▶ [Task brief]
Search the entries below for the word "only" and copy every line where it appears.

[[ Data records open ]]

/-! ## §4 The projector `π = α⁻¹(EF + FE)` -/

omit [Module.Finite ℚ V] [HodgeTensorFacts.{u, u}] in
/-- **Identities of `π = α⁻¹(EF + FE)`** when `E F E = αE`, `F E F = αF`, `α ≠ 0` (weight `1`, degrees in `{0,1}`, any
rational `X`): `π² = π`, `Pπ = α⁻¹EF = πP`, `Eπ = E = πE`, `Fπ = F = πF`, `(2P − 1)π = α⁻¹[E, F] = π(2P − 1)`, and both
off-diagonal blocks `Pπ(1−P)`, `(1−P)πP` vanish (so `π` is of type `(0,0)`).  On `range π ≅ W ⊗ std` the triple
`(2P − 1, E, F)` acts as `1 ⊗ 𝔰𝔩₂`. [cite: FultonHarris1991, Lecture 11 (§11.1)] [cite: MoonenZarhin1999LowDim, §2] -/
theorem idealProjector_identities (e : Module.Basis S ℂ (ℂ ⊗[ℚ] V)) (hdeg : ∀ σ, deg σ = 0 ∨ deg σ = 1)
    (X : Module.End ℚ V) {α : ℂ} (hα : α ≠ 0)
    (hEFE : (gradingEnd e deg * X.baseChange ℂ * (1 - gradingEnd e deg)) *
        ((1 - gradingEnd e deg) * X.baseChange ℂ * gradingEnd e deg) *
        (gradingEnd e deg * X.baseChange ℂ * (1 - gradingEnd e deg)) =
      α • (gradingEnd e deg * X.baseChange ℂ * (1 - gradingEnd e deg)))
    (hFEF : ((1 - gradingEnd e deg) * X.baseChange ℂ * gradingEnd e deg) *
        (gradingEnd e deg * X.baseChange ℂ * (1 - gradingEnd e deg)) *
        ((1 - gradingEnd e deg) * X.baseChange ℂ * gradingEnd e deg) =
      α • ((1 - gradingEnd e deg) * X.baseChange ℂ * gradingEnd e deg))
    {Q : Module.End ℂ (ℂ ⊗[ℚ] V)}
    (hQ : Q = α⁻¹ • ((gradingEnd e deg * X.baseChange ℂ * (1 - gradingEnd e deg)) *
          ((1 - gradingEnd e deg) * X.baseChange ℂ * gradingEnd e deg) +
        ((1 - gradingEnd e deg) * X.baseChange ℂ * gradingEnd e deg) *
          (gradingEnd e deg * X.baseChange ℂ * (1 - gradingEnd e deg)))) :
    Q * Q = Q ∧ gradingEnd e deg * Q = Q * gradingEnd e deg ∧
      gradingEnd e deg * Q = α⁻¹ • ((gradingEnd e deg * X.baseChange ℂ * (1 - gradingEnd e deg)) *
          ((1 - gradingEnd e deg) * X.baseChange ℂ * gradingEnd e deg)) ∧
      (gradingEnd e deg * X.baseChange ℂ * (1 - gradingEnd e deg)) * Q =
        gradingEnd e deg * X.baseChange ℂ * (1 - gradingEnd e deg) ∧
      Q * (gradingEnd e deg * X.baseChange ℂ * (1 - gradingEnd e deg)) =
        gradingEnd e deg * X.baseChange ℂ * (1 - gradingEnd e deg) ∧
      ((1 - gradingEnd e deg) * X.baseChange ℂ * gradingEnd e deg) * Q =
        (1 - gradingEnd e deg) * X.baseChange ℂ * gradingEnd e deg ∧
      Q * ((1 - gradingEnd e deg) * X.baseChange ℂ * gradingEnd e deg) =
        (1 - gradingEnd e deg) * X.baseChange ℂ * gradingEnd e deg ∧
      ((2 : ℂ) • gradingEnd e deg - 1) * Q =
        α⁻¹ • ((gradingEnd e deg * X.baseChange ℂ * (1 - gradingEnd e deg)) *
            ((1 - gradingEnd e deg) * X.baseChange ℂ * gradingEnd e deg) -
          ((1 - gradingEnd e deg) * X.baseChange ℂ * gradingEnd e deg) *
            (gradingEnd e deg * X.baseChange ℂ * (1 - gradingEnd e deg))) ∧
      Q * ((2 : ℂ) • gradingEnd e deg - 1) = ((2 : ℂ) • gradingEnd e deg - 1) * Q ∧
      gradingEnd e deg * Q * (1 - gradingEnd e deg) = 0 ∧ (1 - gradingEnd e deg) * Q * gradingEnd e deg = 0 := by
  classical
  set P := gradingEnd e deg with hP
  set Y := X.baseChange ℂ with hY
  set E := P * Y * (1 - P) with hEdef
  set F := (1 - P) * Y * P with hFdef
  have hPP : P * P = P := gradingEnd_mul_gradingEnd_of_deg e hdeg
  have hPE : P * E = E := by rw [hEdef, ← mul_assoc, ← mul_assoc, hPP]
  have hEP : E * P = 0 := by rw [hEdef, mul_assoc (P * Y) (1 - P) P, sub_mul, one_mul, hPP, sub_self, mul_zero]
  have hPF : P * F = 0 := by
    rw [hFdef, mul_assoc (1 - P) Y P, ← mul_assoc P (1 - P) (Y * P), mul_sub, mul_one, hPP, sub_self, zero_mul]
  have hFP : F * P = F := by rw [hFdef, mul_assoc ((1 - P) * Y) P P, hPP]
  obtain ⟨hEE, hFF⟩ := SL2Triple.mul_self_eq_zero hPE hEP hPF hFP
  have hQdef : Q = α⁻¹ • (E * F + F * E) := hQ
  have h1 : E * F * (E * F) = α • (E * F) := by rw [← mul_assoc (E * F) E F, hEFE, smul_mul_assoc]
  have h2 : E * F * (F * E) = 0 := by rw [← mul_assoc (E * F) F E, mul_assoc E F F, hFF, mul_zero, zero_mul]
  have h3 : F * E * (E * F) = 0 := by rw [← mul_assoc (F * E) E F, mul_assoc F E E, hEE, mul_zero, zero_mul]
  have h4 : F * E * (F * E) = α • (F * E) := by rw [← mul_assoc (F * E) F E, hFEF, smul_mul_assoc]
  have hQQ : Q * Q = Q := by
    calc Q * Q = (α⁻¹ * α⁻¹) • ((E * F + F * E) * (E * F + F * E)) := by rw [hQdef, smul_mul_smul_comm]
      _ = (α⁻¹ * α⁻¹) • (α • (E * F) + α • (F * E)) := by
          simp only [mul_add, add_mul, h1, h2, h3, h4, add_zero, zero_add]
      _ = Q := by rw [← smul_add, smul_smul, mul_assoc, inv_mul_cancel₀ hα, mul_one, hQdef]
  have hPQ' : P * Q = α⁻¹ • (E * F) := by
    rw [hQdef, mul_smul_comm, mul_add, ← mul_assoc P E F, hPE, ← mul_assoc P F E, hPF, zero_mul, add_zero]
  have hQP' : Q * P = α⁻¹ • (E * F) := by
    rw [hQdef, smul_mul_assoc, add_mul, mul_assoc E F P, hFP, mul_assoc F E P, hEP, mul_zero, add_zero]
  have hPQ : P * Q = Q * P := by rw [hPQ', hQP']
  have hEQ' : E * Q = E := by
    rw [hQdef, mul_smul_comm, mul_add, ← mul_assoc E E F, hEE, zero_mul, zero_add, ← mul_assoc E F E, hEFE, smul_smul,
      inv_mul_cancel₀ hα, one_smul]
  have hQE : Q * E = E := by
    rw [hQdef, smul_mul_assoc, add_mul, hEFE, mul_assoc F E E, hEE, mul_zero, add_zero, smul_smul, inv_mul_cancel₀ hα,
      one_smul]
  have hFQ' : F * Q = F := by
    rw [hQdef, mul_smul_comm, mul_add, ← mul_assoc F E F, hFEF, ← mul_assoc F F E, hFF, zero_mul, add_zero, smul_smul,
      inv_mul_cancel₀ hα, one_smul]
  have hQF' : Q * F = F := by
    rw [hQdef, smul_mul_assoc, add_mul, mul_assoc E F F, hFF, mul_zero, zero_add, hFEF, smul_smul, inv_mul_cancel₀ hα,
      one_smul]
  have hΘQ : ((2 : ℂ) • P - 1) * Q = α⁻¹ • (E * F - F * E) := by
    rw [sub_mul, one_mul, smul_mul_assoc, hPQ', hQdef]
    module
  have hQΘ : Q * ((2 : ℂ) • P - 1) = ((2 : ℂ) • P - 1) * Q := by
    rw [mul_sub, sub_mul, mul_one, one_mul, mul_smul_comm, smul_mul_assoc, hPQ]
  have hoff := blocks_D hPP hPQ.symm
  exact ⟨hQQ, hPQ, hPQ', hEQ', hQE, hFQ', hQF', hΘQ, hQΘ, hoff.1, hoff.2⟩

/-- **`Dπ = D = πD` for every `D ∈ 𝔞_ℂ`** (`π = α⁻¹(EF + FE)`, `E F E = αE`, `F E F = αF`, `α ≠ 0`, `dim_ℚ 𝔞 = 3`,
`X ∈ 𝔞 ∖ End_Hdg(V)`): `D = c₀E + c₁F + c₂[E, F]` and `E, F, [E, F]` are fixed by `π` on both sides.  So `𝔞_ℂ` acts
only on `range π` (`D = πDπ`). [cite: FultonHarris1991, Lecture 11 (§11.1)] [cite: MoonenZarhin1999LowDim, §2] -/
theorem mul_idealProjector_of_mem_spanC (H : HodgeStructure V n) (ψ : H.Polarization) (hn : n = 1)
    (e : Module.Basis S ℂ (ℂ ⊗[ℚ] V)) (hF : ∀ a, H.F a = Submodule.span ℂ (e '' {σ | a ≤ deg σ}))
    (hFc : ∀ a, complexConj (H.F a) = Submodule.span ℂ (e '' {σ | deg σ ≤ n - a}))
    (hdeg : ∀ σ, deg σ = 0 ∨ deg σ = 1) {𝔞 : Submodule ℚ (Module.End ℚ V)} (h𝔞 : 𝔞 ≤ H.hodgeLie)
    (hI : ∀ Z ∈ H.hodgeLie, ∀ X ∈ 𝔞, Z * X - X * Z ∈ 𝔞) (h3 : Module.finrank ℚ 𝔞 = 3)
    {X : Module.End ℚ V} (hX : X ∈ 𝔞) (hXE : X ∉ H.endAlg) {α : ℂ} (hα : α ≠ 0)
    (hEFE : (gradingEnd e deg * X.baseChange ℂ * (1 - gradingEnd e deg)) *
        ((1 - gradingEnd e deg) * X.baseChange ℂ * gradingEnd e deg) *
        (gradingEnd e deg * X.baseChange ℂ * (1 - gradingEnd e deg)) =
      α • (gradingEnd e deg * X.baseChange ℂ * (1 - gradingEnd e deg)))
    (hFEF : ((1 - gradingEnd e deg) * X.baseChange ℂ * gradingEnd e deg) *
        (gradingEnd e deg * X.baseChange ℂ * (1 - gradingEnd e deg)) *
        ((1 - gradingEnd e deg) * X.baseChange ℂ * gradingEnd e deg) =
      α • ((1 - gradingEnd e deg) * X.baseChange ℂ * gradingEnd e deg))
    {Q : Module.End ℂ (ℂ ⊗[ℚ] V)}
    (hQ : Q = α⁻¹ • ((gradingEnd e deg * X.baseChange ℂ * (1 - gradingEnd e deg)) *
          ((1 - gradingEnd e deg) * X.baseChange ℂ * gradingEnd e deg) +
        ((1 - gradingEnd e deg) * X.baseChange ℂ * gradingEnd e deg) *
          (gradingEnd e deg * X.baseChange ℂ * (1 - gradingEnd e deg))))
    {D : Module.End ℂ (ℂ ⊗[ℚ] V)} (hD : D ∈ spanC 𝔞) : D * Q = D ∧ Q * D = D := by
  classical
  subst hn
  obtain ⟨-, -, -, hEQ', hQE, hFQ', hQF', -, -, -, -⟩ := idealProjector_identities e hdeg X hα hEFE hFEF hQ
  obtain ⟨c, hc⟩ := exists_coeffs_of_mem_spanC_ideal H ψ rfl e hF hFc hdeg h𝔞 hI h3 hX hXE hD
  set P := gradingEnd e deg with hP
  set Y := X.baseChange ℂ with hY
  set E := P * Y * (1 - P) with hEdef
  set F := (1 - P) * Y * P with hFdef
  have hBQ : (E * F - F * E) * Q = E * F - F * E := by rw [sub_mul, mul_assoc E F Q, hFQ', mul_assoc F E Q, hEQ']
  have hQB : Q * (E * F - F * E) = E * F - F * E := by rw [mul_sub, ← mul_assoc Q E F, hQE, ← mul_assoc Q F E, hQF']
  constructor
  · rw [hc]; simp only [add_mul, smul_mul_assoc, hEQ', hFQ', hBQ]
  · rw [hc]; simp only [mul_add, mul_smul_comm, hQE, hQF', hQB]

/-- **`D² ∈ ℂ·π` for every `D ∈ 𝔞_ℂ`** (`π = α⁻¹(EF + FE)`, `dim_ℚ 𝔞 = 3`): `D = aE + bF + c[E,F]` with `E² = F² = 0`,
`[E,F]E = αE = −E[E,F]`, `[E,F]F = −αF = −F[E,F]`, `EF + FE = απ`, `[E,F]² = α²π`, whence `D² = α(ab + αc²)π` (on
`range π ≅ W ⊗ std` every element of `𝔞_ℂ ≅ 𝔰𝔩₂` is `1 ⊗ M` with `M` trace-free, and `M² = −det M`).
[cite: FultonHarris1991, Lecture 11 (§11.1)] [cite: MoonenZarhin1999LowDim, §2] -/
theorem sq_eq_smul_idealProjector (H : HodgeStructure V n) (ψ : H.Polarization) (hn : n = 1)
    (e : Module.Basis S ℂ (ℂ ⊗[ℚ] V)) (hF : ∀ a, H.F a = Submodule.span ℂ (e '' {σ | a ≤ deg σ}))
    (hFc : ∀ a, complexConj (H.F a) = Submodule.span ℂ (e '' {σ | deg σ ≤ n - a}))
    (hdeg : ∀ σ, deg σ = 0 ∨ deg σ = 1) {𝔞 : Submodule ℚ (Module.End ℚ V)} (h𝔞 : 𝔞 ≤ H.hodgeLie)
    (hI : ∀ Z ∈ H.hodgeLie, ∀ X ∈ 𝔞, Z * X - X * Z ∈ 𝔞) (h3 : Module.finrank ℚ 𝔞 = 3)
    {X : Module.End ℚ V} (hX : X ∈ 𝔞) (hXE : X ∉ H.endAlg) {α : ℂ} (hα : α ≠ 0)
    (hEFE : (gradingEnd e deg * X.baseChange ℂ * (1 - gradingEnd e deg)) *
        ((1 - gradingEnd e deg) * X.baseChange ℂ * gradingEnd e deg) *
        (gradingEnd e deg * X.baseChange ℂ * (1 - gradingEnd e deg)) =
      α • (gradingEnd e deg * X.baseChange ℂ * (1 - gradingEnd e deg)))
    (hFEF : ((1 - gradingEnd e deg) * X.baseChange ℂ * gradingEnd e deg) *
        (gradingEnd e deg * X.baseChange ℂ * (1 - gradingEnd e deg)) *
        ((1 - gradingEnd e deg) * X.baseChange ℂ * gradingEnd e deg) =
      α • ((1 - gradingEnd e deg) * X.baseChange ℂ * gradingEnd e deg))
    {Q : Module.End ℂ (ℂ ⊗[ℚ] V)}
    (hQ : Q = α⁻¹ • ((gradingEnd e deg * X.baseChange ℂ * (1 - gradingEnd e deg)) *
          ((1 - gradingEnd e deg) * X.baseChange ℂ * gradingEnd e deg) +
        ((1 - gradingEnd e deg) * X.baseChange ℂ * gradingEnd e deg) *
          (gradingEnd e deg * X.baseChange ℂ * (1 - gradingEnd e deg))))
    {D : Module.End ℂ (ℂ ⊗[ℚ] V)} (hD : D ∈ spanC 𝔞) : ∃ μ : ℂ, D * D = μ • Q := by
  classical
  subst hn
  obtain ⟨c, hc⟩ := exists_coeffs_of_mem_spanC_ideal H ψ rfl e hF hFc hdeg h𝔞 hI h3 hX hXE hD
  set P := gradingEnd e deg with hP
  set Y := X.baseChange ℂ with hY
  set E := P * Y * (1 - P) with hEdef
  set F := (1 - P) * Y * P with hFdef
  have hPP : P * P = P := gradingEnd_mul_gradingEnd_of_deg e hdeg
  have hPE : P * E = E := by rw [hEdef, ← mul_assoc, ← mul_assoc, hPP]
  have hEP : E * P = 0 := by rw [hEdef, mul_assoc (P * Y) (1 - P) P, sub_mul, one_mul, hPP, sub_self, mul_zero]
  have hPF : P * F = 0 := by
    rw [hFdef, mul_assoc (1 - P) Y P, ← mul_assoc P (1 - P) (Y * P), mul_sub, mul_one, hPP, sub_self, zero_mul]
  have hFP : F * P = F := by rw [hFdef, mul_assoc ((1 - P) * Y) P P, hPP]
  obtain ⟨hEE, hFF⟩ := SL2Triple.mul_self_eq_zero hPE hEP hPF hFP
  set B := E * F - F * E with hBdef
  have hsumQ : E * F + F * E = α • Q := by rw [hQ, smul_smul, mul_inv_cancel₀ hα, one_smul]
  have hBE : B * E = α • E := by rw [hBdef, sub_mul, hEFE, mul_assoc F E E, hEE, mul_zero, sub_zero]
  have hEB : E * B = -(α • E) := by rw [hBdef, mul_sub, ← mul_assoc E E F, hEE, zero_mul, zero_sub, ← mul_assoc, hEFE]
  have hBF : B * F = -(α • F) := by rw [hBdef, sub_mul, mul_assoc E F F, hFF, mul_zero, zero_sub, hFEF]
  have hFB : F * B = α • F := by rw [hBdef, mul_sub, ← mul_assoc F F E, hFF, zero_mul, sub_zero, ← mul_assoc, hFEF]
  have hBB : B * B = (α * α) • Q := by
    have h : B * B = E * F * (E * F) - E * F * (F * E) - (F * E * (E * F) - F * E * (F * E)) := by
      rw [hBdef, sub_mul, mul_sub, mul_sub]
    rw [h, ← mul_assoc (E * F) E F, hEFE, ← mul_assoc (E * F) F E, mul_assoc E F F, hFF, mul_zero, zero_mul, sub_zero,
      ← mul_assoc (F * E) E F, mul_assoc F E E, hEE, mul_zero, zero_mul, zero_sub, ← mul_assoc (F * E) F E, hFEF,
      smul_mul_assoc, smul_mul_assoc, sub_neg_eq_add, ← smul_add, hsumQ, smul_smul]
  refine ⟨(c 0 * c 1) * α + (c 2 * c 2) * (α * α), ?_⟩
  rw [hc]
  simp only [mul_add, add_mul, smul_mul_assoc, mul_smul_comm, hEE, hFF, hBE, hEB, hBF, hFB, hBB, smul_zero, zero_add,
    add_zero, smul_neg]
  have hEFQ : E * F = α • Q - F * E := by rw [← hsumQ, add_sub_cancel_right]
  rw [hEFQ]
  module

[[ Data records closed ]]

▶ [Solution below]
          simp only [mul_add, add_mul, h1, h2, h3, h4, add_zero, zero_add]
only on `range π` (`D = πDπ`). [cite: FultonHarris1991, Lecture 11 (§11.1)] [cite: MoonenZarhin1999LowDim, §2] -/
  · rw [hc]; simp only [add_mul, smul_mul_assoc, hEQ', hFQ', hBQ]
  · rw [hc]; simp only [mul_add, mul_smul_comm, hQE, hQF', hQB]
  simp only [mul_add, add_mul, smul_mul_assoc, mul_smul_comm, hEE, hFF, hBE, hEB, hBF, hFB, hBB, smul_zero, zero_add,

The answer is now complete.